La rentrée des étudiants.

La rentrée, un stress pour plusieurs

CHRONIQUE / Même si le moment semble banal et passe comme du beurre dans la poêle pour plusieurs, l’événement de la rentrée est parfois un stress autant pour les enfants que les adolescents, les parents ou les enseignants.

Quelles sont les questions qui se posent chez les tout-petits de la maternelle qui quittent un CPE ou les doux bras de leur maman pour être catapultés, bien souvent contre leur gré, dans de si grandes écoles ? Vais-je retrouver mon chemin ? Aurai-je un lunch aussi « hot » que celui des autres ? Serai-je capable de ne pas me tromper d’autobus ? De ne pas perdre mes mitaines ? Est-ce que j’aurai des amis ?

Les jeunes plus âgés sont inquiets. Aurai-je encore tel ou tel ami dans ma classe ? Qui sera mon prof ? Madame Manon ou monsieur Alain ? Aurai-je encore autant de difficulté en mathématiques ? Serai-je encore inondé de devoirs et de leçons ? Est-ce que je serai toujours et encore le dernier qui sera choisi en éduc ?

Certains des plus vieux se demandent s’ils vivront une autre année cauchemardesque ? Si les intimidateurs seront les mêmes ? S’ils passeront leurs cours ? S’ils auront les mêmes profs que leurs amis ? Si leurs parents exigeront encore des notes plus élevées que la moyenne ? Ils sont inquiets. Ils n’en dorment pas la nuit.

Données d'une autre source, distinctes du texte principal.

/-- **Upper bound for the Dirichlet energy of `M` bosons placed in separated cubes.** Given the
cluster-state bound of `BoseGasClusterStates.lean` with constants `E₁, C` (for the potential `v`
and the cube side `s`), if `Λ_{L'}` contains `M` cubes of side `s` with centres pairwise
`≥ b + 2s` apart (`b > 0`), then
`E₀^D(M, L') ≤ M (E₁ + C (2(R₀+2s)/(b+2s) + 1)³ ∫_{|w|>b} v(|w|) dw)`: one particle per cube,
each interacting with boundedly many others and only through the tail of `v` beyond `b`.
[cite: Ruelle1969, §3.5.11] -/
theorem groundStateEnergy_le_of_separated_cubes (hR : 0 ≤ R₀) (hrange : ∀ r, R₀ < r → v r = 0)
    (hs : 0 < s) (hb : 0 < b) {E₁ C : ℝ≥0∞}
    (hclus : ∀ (n : ℕ) (c : ℕ → Space), (∀ m m', m < m' → m' < n → 2 * s ≤ dist (c m) (c m')) →
      infEnergy v n (clusterRegion c s n) ≤
        n * E₁ + C * ∑ m ∈ Finset.range n, ∑ m' ∈ Finset.range m, pairBall v c s m' m)
    {M : ℕ} {L' : ℝ} (y : ℕ → Space) (hbox : ∀ m < M, cubeAt (y m) s ⊆ box L')
    (hsep : ∀ m < M, ∀ m' < M, m ≠ m' → b + 2 * s ≤ dist (y m) (y m')) :
    groundStateEnergy v M L' ≤ M * (E₁ +
      C * ENNReal.ofReal ((2 * (R₀ + 2 * s) / (b + 2 * s) + 1) ^ 3) *
        ∫⁻ w in {w : Space | b < ‖w‖}, v ‖w‖) := by
  set K₀ : ℝ≥0∞ := ENNReal.ofReal ((2 * (R₀ + 2 * s) / (b + 2 * s) + 1) ^ 3) with hK₀
  set I : ℝ≥0∞ := ∫⁻ w in {w : Space | b < ‖w‖}, v ‖w‖ with hI
  have hsep2 : ∀ m m', m < m' → m' < M → 2 * s ≤ dist (y m) (y m') := fun m m' hmm' hm' =>
    le_trans (by linarith) (hsep m (by omega) m' hm' (by omega))
  calc groundStateEnergy v M L' = infEnergy v M (box L') := groundStateEnergy_eq_infEnergy v M L'
    _ ≤ infEnergy v M (clusterRegion y s M) := infEnergy_anti (clusterRegion_subset_box hbox)
    _ ≤ M * E₁ + C * ∑ m ∈ Finset.range M, ∑ m' ∈ Finset.range m, pairBall v y s m' m :=
        hclus M y hsep2
    _ ≤ M * E₁ + C * ∑ m ∈ Finset.range M, K₀ * I := by
        gcongr with m hm
        exact sum_pairBall_le hR hrange hs hb hsep (Finset.mem_range.1 hm)
    _ = M * (E₁ + C * K₀ * I) := by
        rw [Finset.sum_const, Finset.card_range, nsmul_eq_mul]
        ring

end PairBall

/-! ### The compression lemma for a locally integrable tail -/

section Compression

variable {a R₀ : ℝ} {v : ℝ → ℝ≥0∞}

Les papas et les mamans sont parfois inquiets quant à leur budget. Ma fille aura-t-elle d’aussi beaux vêtements que les autres ? Mon fils pourra-t-il pratiquer les mêmes sports ? Disposerai-je des sous nécessaires pour bien les outiller, les nourrir, les faire évoluer au même rythme que les autres ? Pour les profs, comme chaque année, ils sont préoccupés par ce qu’ils recevront comme tâche, comme nombre d’élèves par classe, comme horaire toujours plus horrible ! D’une question à l’autre, même si certains aiment tout simplement la rentrée, de nombreuses inquiétudes sont inévitablement soulevées.

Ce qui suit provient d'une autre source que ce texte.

import Mathlib
import HarnessLib
import Summits.ResolutionOfSingularities.ResolutionOfSingularities.Theorems.WildQuotientsWildQuotientResolutionS1aA1Move3
import Summits.ResolutionOfSingularities.ResolutionOfSingularities.Theorems.WildQuotientsWildQuotientResolutionS1aA1Move2Ring
import Summits.ResolutionOfSingularities.ResolutionOfSingularities.Theorems.WildQuotientsWildQuotientResolutionS1aA1Move2Regular
import Summits.ResolutionOfSingularities.ResolutionOfSingularities.Theorems.WildQuotientsWildQuotientResolutionS1aA1ModelPins
import Summits.ResolutionOfSingularities.ResolutionOfSingularities.Theorems.WildQuotientsWildQuotientResolutionS1aFreeModelStep
import Summits.ResolutionOfSingularities.ResolutionOfSingularities.Theorems.WildQuotientsWildQuotientResolutionS1aModelTools
import Summits.ResolutionOfSingularities.ResolutionOfSingularities.Theorems.WildQuotientsWildQuotientResolutionS1aKillFreeShots

/-!
# S1a — INSTANCE I-2 (a1): the LEAF of the kill tree — from the exposed node of `[X₀]₂` (output of `a1_move2`) to `KillsIn 1`

[OURS · L1 W4.5c · lead-1 g13; plan-1 CHAIN v10.40 §4 ASSIGNMENT (iii)/(iv) «A1Move3Model over the localised base … a1_killsIn_three», R-F15c (I-2 := MT-a1″), X-CERT v1 §3 a1 move 3] — NOT statements of the manuscript; counted 0; AI-level work, weaker than expert review. Crux
stmt-ResolutionOfSingularities-17941 `CyclicQuotientFourfolds`, line `s1a-logminvertex` v13 (`stub_reachLowerInFX`).

* ★★★ `GameFrame.GModel.a1_killsIn_one` — `M₂` a model carrying the output of ✓`a1_move2` (the residual chart `W₂ = [X₀]₂` with its pinned node `E₂` over the model `P = k[x_none, x′][1/h]` of the node of `N(x₁)`: grading `𝒜P` with the degrees of the generators, automorphism `τ_P` with the a1 rows, the cover
  element `y₀`, the ratio section `u₂`, the pulled-back section `u₁`, the cover `M₂ = W₂ ∪ W₂′ ∪ U₁`) and an atlas `𝔄₂` with `F_𝔄₂ ⊆ W₂`: then `KillsIn 1 M₂`. Proof: the FREE MODEL `Q = k[s₂, s, Y₀, X₁, Y₂, x₃][1/(subst h · Y₀^{dpd₂})]` of the node of `W₂` (✓`exists_chartFreeModelEquiv`), the rows of `τ_Q` on its
  generators from ✓`a1m2_sigmaR_*_sub`, the degrees through the model iso (✓`map_algebraMap_mem_mapGrading`), K1′ for `(s₂, Y₂, s)` (✓`isRegular_algebraMap_X_away`), generation / characteristic / units of `Q`, the two separating sections — and ✓`a1_move3`.
-/

set_option linter.dupNamespace false

noncomputable section

open CategoryTheory Limits AlgebraicGeometry TopologicalSpace Topology Opposite
open Literature.AlgebraicGeometry.Resolution Literature.AlgebraicGeometry.RelativeSpec
open scoped LaurentPolynomial
open MvPolynomial
open Summit.ResolutionOfSingularities.ResolutionOfSingularities.Theorems.WildQuotientResolution.S1 Summit.ResolutionOfSingularities.ResolutionOfSingularities.Theorems.WildQuotientResolution.S1.NodeAtlas Summit.ResolutionOfSingularities.ResolutionOfSingularities.Theorems.WildQuotientResolution.S1.CoarseChart
open Summit.ResolutionOfSingularities.ResolutionOfSingularities.Theorems.WildQuotientResolution.S1.ProducerStep Summit.ResolutionOfSingularities.ResolutionOfSingularities.Theorems.WildQuotientResolution.S1.NpFrame Summit.ResolutionOfSingularities.ResolutionOfSingularities.Theorems.WildQuotientResolution.S1.GoodCharts
open Summit.ResolutionOfSingularities.ResolutionOfSingularities.Theorems.WildQuotientResolution.S1.BlowupCharts Summit.ResolutionOfSingularities.ResolutionOfSingularities.Theorems.WildQuotientResolution.S1.KillCert Summit.ResolutionOfSingularities.ResolutionOfSingularities.Theorems.WildQuotientResolution.S1.ReesBigrading
open Summit.ResolutionOfSingularities.ResolutionOfSingularities.Theorems.WildQuotientResolution.S1.NodeTransport Summit.ResolutionOfSingularities.ResolutionOfSingularities.Theorems.WildQuotientResolution.S1.CobordantTransport Summit.ResolutionOfSingularities.ResolutionOfSingularities.Theorems.WildQuotientResolution.S1.FreeModel
open Summit.ResolutionOfSingularities.ResolutionOfSingularities.Theorems.WildQuotientResolution.S1.ModelNode

namespace Summit.ResolutionOfSingularities.ResolutionOfSingularities.Theorems.WildQuotientResolution.S1.GameFrame.GModel

variable {p : ℕ} {X' X₁ : Scheme.{0}} {q : X' ⟶ X₁} {G : Type} [Group G] {ρ : G →* Aut X'} {g₀ : G}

Pour les parents des enfants qui vont cogner aux portes de la maternelle et qui sont soucieux de bien faire accepter la rentrée, il est conseillé d’inscrire leur p’tit loup à un camp ou à des activités de loisir offertes par leur municipalité. L’enfant connaîtra alors d’autres enfants qui seront dans la même école que lui. Ainsi, quand il entrera dans l’école, il identifiera des visages connus pendant l’été et il aura appris à se tremper dans un « bain de foule » en dehors de sa famille.

La transition du primaire au secondaire n’est pas nécessairement évidente. Même si les élèves de sixième année ont déjà visité l’école secondaire, des craintes relatives à l’autonomie subsistent. Arriverai-je à l’heure à mes cours ? Aurai-je le bon matériel ? Est-ce que les cours sont difficiles ? Le mieux à faire pour les parents des jeunes de cet âge est de faire en sorte qu’ils se sentent capables. Il faut aussi inciter les jeunes à ne pas avoir peur d’aller questionner les membres du personnel de leur future école secondaire.

Bien sûr, avec un rôle capital à jouer, les papas et mamans qui sauront bien organiser les horaires et imposer une saine routine auront la formule gagnante. S’ils sont stressés eux aussi, ils ne doivent pas inoculer ce stress à leurs enfants. Les heures de dodo, les essentiels déjeuners, les devoirs, les sacs d’école, les lunchs, les vêtements ; tout doit être classé et les règles doivent être honorées au doigt et à l’œil.

Il faut que la rentrée soit un événement agréable, important et attendu. Il ne faut pas que ce moment soit comparable à un coup de poignard dans la beauté des vacances, un coup qui annonce une année d’enfer. Il faut que les parents et leurs enfants perçoivent le retour à l’école comme un moment magique où de grandes richesses, comme la Belle au bois dormant, n’attendent que d’être extirpées de leur sommeil pour venir habiter un nouvel esprit en devenir.